Problem to work on: Print every line of the listing below, starting with the line that holds "rw [hM] at h0' htop" and going on through the line that holds "have hF4 : ∀", both included, and print nothing else.

Source data:

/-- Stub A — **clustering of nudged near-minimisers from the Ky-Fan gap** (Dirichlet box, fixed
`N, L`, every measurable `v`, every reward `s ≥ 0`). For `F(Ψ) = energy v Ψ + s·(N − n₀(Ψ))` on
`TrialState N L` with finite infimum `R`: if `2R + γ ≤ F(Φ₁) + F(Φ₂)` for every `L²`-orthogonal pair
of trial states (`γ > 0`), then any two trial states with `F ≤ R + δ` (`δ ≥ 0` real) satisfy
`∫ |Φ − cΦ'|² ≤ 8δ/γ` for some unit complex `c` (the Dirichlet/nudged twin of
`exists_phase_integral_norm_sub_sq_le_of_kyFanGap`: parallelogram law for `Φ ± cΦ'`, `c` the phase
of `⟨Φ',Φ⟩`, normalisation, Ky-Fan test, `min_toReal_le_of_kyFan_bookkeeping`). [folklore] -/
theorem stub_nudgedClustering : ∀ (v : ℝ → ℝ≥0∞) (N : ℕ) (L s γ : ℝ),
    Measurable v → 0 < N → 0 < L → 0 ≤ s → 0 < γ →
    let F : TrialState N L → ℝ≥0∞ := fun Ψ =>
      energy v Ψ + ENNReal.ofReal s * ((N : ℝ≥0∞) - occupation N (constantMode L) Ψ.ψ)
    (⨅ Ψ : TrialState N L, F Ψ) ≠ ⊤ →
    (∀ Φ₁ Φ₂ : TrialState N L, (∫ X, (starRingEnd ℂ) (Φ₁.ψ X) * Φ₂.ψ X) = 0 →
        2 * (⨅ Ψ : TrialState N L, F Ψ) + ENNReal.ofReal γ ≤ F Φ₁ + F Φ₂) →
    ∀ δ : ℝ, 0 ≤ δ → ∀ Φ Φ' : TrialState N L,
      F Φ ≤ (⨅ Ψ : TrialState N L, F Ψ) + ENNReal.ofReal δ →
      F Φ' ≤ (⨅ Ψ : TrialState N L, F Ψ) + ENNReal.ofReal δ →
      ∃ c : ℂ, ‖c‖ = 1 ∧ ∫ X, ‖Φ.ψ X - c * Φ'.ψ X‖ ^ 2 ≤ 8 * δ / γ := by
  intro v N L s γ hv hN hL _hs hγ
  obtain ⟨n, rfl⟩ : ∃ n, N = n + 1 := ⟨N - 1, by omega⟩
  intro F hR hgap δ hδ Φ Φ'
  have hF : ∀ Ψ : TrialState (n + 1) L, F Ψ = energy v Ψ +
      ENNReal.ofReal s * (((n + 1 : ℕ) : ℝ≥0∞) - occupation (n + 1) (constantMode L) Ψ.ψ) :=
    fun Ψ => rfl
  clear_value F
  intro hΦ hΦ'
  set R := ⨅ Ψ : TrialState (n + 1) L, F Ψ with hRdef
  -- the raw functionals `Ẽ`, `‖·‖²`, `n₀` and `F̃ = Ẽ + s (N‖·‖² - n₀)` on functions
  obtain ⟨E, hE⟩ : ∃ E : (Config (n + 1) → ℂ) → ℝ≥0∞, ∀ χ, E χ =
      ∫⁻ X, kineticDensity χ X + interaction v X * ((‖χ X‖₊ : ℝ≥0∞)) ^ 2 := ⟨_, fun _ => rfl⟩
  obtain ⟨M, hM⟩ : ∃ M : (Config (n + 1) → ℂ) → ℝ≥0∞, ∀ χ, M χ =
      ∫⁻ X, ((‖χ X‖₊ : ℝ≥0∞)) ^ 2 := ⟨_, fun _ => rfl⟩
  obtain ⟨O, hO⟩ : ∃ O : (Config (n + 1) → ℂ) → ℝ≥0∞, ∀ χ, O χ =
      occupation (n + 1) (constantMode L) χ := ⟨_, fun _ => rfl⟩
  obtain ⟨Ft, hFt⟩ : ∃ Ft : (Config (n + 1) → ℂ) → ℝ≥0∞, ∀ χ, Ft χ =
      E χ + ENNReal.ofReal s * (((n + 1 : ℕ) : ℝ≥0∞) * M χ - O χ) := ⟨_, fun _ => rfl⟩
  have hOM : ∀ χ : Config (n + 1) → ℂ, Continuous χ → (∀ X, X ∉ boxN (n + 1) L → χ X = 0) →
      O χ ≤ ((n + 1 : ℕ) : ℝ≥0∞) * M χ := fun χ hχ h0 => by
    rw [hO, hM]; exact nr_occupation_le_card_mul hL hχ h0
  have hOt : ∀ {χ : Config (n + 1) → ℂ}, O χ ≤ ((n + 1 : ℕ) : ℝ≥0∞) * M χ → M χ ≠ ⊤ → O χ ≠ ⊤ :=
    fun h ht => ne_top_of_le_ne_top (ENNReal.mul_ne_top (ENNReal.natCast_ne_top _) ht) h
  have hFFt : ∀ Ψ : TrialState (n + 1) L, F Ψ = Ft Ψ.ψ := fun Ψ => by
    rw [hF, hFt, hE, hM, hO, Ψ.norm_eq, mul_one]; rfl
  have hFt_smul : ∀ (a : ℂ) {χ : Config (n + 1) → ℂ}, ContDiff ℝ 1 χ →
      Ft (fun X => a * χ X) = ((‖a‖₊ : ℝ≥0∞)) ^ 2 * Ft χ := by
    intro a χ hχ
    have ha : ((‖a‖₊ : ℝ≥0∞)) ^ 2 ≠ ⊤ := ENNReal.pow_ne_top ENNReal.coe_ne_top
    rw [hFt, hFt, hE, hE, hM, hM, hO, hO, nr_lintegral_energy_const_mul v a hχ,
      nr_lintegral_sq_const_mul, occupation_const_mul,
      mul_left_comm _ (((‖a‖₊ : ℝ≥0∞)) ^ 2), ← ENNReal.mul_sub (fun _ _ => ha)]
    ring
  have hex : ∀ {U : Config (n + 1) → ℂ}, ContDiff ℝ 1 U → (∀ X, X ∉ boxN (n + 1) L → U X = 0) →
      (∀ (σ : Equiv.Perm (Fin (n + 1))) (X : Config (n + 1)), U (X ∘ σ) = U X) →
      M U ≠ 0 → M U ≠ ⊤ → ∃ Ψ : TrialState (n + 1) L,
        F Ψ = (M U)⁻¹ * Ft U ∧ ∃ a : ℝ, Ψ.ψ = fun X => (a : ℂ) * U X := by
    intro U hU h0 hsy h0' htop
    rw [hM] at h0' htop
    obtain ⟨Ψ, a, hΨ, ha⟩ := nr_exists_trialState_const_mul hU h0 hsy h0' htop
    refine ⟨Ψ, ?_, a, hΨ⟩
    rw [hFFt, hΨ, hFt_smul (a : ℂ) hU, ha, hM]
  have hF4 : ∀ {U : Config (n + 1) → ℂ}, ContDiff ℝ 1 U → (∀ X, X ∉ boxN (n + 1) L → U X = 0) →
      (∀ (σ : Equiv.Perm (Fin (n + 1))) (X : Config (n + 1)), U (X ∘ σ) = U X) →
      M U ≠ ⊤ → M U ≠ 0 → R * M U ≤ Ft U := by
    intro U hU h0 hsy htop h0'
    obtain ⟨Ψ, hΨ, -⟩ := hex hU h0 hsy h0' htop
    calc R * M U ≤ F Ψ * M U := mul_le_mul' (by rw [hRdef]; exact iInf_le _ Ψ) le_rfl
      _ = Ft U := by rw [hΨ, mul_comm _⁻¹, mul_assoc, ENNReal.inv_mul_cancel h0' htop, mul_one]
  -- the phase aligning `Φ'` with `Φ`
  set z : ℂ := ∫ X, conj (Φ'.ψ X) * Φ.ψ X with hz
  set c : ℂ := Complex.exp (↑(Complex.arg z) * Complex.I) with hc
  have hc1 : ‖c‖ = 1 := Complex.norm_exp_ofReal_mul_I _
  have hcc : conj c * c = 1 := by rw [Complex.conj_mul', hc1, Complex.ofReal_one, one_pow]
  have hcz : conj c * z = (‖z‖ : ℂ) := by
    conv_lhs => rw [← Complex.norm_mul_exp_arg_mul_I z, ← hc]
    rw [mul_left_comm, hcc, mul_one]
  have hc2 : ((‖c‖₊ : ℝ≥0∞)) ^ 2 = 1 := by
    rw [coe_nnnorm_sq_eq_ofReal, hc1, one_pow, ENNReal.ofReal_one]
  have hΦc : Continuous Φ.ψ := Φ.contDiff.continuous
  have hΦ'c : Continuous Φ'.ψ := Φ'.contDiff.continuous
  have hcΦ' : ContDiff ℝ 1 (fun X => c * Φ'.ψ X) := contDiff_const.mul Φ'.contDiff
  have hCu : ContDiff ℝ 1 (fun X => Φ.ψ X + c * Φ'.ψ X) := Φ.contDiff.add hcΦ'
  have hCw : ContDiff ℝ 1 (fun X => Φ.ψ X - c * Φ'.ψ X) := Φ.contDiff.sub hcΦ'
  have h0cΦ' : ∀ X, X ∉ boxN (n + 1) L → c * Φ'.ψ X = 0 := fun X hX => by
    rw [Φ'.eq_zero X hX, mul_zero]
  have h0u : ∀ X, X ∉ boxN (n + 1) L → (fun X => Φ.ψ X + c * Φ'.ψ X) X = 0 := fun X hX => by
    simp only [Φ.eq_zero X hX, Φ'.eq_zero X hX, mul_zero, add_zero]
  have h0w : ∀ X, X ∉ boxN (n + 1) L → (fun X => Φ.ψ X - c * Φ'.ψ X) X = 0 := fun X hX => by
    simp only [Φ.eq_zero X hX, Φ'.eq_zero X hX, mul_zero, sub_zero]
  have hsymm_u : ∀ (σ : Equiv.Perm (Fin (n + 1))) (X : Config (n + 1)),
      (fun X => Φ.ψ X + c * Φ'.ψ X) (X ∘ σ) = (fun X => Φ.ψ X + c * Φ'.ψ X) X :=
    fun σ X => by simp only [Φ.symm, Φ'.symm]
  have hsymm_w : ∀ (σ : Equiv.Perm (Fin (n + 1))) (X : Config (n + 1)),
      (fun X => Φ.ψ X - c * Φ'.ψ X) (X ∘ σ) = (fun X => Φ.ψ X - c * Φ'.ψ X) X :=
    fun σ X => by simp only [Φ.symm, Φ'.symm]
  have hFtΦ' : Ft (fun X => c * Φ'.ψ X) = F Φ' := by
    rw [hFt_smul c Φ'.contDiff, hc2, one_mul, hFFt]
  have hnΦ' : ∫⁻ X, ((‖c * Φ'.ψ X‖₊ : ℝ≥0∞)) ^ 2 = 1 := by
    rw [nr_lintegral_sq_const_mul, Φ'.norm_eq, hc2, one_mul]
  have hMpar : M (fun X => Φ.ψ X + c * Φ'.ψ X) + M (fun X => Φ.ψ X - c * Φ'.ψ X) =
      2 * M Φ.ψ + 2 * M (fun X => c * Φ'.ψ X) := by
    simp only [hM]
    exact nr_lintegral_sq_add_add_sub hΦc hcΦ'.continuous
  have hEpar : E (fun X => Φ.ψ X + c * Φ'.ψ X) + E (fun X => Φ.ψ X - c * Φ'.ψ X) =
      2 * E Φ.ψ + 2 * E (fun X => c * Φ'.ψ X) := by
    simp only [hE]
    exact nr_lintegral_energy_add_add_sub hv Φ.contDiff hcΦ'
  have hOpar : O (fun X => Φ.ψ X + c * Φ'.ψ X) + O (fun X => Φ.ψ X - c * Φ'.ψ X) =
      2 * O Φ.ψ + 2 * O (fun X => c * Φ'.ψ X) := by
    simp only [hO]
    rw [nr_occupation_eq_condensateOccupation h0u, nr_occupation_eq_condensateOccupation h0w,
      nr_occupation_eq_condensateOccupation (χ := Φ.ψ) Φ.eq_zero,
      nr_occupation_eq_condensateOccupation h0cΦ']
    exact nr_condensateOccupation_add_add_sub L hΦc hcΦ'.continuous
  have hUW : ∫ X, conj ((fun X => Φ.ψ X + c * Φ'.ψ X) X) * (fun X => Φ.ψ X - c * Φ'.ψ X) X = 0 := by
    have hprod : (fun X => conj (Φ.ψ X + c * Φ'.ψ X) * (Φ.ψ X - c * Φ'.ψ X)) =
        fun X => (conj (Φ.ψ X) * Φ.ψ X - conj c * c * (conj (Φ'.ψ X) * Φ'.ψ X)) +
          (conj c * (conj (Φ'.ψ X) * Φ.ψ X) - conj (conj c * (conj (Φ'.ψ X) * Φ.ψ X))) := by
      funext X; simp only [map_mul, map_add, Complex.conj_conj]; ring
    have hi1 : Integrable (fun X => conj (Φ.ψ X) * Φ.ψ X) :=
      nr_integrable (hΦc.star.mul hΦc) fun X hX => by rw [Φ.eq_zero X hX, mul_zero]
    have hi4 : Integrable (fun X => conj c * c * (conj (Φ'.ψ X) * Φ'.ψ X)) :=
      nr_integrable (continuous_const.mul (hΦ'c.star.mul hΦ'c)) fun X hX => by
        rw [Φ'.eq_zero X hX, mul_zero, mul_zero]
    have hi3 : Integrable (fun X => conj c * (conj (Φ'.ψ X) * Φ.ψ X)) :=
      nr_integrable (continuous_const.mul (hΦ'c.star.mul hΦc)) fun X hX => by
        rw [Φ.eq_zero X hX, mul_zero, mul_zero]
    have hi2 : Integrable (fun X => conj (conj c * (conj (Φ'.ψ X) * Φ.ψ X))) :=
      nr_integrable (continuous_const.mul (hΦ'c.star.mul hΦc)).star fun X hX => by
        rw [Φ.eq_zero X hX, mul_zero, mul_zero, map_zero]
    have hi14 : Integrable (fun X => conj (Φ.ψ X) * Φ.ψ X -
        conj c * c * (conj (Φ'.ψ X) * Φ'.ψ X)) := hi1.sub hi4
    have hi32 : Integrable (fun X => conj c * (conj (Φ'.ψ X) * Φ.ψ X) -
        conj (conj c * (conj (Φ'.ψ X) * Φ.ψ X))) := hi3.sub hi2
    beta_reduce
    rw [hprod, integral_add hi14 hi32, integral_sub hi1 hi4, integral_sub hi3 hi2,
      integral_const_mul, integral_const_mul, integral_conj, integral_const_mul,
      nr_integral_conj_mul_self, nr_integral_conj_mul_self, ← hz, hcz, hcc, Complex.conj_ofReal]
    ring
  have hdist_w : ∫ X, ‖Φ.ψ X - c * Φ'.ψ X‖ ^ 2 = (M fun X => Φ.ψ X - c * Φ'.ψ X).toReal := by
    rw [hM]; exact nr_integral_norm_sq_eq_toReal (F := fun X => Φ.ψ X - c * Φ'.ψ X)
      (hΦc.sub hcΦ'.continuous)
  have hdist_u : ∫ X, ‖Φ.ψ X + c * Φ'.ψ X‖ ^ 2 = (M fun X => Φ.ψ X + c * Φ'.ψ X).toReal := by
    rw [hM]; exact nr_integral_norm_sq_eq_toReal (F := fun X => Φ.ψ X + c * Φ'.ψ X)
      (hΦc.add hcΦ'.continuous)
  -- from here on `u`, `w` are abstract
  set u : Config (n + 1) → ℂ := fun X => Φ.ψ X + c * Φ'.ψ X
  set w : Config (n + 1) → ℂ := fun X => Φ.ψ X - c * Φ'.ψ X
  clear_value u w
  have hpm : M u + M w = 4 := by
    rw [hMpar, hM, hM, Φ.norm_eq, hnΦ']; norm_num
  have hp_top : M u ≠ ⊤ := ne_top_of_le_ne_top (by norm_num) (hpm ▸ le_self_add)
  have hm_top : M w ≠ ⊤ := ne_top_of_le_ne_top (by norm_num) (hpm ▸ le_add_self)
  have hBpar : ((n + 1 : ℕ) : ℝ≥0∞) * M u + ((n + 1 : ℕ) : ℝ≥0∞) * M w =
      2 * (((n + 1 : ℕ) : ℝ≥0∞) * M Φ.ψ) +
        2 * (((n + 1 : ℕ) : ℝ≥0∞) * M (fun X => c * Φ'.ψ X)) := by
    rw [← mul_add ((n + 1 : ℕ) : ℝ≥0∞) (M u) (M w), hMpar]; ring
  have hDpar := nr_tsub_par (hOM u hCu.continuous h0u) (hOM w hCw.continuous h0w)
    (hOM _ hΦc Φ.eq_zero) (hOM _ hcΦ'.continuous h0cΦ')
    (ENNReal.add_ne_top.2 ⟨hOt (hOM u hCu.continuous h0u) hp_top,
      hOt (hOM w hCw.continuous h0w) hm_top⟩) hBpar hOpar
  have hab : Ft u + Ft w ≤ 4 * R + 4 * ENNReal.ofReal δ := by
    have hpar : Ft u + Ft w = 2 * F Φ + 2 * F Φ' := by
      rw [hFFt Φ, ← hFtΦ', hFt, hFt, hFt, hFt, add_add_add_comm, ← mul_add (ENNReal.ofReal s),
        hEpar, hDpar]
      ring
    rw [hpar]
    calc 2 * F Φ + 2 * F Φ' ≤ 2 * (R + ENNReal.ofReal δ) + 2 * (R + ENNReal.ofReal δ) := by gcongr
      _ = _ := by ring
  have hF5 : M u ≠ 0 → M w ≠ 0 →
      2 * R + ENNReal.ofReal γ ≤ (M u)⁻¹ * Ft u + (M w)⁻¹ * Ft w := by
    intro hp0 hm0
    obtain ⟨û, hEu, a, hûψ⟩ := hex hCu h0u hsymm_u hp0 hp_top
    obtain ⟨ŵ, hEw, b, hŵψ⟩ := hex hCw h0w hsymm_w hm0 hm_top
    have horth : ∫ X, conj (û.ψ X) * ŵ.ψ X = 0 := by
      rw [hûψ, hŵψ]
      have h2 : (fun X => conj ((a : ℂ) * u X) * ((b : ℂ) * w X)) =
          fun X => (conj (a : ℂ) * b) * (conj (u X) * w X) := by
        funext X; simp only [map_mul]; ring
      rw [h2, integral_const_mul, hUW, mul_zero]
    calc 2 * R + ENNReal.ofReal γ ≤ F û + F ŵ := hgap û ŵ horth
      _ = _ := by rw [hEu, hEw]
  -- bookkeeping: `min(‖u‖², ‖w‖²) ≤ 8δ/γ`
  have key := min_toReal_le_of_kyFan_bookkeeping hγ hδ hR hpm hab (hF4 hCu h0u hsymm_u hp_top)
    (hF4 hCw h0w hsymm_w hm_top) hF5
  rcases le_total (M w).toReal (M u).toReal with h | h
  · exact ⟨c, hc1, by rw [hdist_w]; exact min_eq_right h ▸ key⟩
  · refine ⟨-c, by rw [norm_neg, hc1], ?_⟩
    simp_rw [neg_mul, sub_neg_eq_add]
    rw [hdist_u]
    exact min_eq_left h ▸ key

* * *

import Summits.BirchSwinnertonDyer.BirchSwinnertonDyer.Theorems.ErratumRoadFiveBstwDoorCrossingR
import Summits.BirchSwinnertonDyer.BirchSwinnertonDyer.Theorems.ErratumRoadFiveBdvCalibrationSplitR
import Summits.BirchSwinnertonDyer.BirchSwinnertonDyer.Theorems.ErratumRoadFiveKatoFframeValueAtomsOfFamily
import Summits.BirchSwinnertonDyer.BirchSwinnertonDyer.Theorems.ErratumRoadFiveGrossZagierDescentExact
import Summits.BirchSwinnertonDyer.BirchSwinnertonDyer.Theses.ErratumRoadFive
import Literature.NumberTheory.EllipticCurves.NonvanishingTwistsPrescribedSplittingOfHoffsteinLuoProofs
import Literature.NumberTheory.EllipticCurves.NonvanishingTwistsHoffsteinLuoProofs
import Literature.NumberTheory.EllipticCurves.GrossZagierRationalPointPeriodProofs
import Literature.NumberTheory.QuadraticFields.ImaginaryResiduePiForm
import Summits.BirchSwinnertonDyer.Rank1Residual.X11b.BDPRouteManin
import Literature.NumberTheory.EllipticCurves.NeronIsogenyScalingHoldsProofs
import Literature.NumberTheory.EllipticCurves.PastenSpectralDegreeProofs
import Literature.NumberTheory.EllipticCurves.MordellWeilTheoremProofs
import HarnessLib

Response to the exercise:
    rw [hM] at h0' htop
    obtain ⟨Ψ, a, hΨ, ha⟩ := nr_exists_trialState_const_mul hU h0 hsy h0' htop
    refine ⟨Ψ, ?_, a, hΨ⟩
    rw [hFFt, hΨ, hFt_smul (a : ℂ) hU, ha, hM]
  have hF4 : ∀ {U : Config (n + 1) → ℂ}, ContDiff ℝ 1 U → (∀ X, X ∉ boxN (n + 1) L → U X = 0) →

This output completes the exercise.